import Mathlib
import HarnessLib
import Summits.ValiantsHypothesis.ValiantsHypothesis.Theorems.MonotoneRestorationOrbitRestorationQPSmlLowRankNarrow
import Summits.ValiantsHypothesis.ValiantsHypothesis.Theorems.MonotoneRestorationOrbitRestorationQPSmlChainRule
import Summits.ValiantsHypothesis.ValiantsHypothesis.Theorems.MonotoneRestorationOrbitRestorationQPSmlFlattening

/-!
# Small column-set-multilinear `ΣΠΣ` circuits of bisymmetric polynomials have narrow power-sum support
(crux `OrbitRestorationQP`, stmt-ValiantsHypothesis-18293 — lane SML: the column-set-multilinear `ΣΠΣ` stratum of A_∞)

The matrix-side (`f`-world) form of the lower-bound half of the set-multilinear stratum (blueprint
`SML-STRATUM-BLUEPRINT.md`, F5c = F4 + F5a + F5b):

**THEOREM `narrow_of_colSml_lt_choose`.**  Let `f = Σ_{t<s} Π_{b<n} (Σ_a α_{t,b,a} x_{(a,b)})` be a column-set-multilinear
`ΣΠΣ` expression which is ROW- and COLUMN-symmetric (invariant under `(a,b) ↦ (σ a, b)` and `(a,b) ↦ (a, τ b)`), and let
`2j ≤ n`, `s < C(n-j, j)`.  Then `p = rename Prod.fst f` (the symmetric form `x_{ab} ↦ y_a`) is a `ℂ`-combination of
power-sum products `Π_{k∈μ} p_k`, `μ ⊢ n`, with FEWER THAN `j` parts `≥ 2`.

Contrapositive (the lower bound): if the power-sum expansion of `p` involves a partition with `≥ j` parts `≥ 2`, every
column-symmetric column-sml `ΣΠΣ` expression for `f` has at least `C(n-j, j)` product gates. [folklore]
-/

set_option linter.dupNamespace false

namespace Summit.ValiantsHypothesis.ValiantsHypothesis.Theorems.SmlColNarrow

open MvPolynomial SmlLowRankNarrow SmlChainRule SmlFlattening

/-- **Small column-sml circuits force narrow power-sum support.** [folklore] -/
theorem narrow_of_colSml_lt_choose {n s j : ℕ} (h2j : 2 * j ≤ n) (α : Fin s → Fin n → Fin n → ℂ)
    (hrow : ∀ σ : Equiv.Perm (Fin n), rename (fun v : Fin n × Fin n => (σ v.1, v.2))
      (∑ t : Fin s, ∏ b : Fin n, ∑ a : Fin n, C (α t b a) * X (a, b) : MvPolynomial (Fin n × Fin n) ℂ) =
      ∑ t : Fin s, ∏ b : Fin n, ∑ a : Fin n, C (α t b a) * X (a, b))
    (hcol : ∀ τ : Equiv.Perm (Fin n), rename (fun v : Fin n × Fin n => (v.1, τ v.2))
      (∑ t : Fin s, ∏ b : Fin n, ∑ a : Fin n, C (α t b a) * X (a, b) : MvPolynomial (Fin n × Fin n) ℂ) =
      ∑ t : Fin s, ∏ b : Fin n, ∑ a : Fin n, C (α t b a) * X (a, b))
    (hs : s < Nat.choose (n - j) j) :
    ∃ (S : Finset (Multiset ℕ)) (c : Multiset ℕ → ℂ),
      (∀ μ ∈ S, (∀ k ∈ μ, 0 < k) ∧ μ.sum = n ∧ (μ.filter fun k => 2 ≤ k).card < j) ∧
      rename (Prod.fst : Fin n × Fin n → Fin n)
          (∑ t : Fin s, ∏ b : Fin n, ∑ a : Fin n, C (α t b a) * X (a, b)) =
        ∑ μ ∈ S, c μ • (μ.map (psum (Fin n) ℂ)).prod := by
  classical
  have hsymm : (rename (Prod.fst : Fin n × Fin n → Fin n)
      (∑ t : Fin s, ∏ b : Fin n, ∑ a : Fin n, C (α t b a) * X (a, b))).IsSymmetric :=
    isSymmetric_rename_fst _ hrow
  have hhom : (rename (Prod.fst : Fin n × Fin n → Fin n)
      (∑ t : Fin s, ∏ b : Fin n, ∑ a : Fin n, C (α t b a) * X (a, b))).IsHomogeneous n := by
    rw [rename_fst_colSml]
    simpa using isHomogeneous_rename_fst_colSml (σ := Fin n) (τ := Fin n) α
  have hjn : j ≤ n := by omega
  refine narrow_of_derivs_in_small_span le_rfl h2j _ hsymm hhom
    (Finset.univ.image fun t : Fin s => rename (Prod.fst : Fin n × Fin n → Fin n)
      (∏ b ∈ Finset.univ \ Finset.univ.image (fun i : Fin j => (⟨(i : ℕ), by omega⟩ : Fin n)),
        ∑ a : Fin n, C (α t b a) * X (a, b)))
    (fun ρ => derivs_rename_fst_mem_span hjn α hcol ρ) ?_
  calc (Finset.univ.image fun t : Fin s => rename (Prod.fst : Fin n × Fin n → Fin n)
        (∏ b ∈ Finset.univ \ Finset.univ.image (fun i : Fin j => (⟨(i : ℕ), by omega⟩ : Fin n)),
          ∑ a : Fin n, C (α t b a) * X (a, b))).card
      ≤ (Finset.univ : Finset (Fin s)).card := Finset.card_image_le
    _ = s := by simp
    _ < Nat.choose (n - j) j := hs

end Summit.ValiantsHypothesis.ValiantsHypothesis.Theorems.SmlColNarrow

##########

**What is required:**
Each line above is to be restated exactly as it stands.

**Your solution:**
import Mathlib
import HarnessLib
import Summits.ValiantsHypothesis.ValiantsHypothesis.Theorems.MonotoneRestorationOrbitRestorationQPSmlLowRankNarrow
import Summits.ValiantsHypothesis.ValiantsHypothesis.Theorems.MonotoneRestorationOrbitRestorationQPSmlChainRule
import Summits.ValiantsHypothesis.ValiantsHypothesis.Theorems.MonotoneRestorationOrbitRestorationQPSmlFlattening

/-!
# Small column-set-multilinear `ΣΠΣ` circuits of bisymmetric polynomials have narrow power-sum support
(crux `OrbitRestorationQP`, stmt-ValiantsHypothesis-18293 — lane SML: the column-set-multilinear `ΣΠΣ` stratum of A_∞)

The matrix-side (`f`-world) form of the lower-bound half of the set-multilinear stratum (blueprint
`SML-STRATUM-BLUEPRINT.md`, F5c = F4 + F5a + F5b):

**THEOREM `narrow_of_colSml_lt_choose`.**  Let `f = Σ_{t<s} Π_{b<n} (Σ_a α_{t,b,a} x_{(a,b)})` be a column-set-multilinear
`ΣΠΣ` expression which is ROW- and COLUMN-symmetric (invariant under `(a,b) ↦ (σ a, b)` and `(a,b) ↦ (a, τ b)`), and let
`2j ≤ n`, `s < C(n-j, j)`.  Then `p = rename Prod.fst f` (the symmetric form `x_{ab} ↦ y_a`) is a `ℂ`-combination of
power-sum products `Π_{k∈μ} p_k`, `μ ⊢ n`, with FEWER THAN `j` parts `≥ 2`.

Contrapositive (the lower bound): if the power-sum expansion of `p` involves a partition with `≥ j` parts `≥ 2`, every
column-symmetric column-sml `ΣΠΣ` expression for `f` has at least `C(n-j, j)` product gates. [folklore]
-/

set_option linter.dupNamespace false

namespace Summit.ValiantsHypothesis.ValiantsHypothesis.Theorems.SmlColNarrow

open MvPolynomial SmlLowRankNarrow SmlChainRule SmlFlattening

/-- **Small column-sml circuits force narrow power-sum support.** [folklore] -/
theorem narrow_of_colSml_lt_choose {n s j : ℕ} (h2j : 2 * j ≤ n) (α : Fin s → Fin n → Fin n → ℂ)
    (hrow : ∀ σ : Equiv.Perm (Fin n), rename (fun v : Fin n × Fin n => (σ v.1, v.2))
      (∑ t : Fin s, ∏ b : Fin n, ∑ a : Fin n, C (α t b a) * X (a, b) : MvPolynomial (Fin n × Fin n) ℂ) =
      ∑ t : Fin s, ∏ b : Fin n, ∑ a : Fin n, C (α t b a) * X (a, b))
    (hcol : ∀ τ : Equiv.Perm (Fin n), rename (fun v : Fin n × Fin n => (v.1, τ v.2))
      (∑ t : Fin s, ∏ b : Fin n, ∑ a : Fin n, C (α t b a) * X (a, b) : MvPolynomial (Fin n × Fin n) ℂ) =
      ∑ t : Fin s, ∏ b : Fin n, ∑ a : Fin n, C (α t b a) * X (a, b))
    (hs : s < Nat.choose (n - j) j) :
    ∃ (S : Finset (Multiset ℕ)) (c : Multiset ℕ → ℂ),
      (∀ μ ∈ S, (∀ k ∈ μ, 0 < k) ∧ μ.sum = n ∧ (μ.filter fun k => 2 ≤ k).card < j) ∧
      rename (Prod.fst : Fin n × Fin n → Fin n)
          (∑ t : Fin s, ∏ b : Fin n, ∑ a : Fin n, C (α t b a) * X (a, b)) =
        ∑ μ ∈ S, c μ • (μ.map (psum (Fin n) ℂ)).prod := by
  classical
  have hsymm : (rename (Prod.fst : Fin n × Fin n → Fin n)
      (∑ t : Fin s, ∏ b : Fin n, ∑ a : Fin n, C (α t b a) * X (a, b))).IsSymmetric :=
    isSymmetric_rename_fst _ hrow
  have hhom : (rename (Prod.fst : Fin n × Fin n → Fin n)
      (∑ t : Fin s, ∏ b : Fin n, ∑ a : Fin n, C (α t b a) * X (a, b))).IsHomogeneous n := by
    rw [rename_fst_colSml]
    simpa using isHomogeneous_rename_fst_colSml (σ := Fin n) (τ := Fin n) α
  have hjn : j ≤ n := by omega
  refine narrow_of_derivs_in_small_span le_rfl h2j _ hsymm hhom
    (Finset.univ.image fun t : Fin s => rename (Prod.fst : Fin n × Fin n → Fin n)
      (∏ b ∈ Finset.univ \ Finset.univ.image (fun i : Fin j => (⟨(i : ℕ), by omega⟩ : Fin n)),
        ∑ a : Fin n, C (α t b a) * X (a, b)))
    (fun ρ => derivs_rename_fst_mem_span hjn α hcol ρ) ?_
  calc (Finset.univ.image fun t : Fin s => rename (Prod.fst : Fin n × Fin n → Fin n)
        (∏ b ∈ Finset.univ \ Finset.univ.image (fun i : Fin j => (⟨(i : ℕ), by omega⟩ : Fin n)),
          ∑ a : Fin n, C (α t b a) * X (a, b))).card
      ≤ (Finset.univ : Finset (Fin s)).card := Finset.card_image_le
    _ = s := by simp
    _ < Nat.choose (n - j) j := hs

end Summit.ValiantsHypothesis.ValiantsHypothesis.Theorems.SmlColNarrow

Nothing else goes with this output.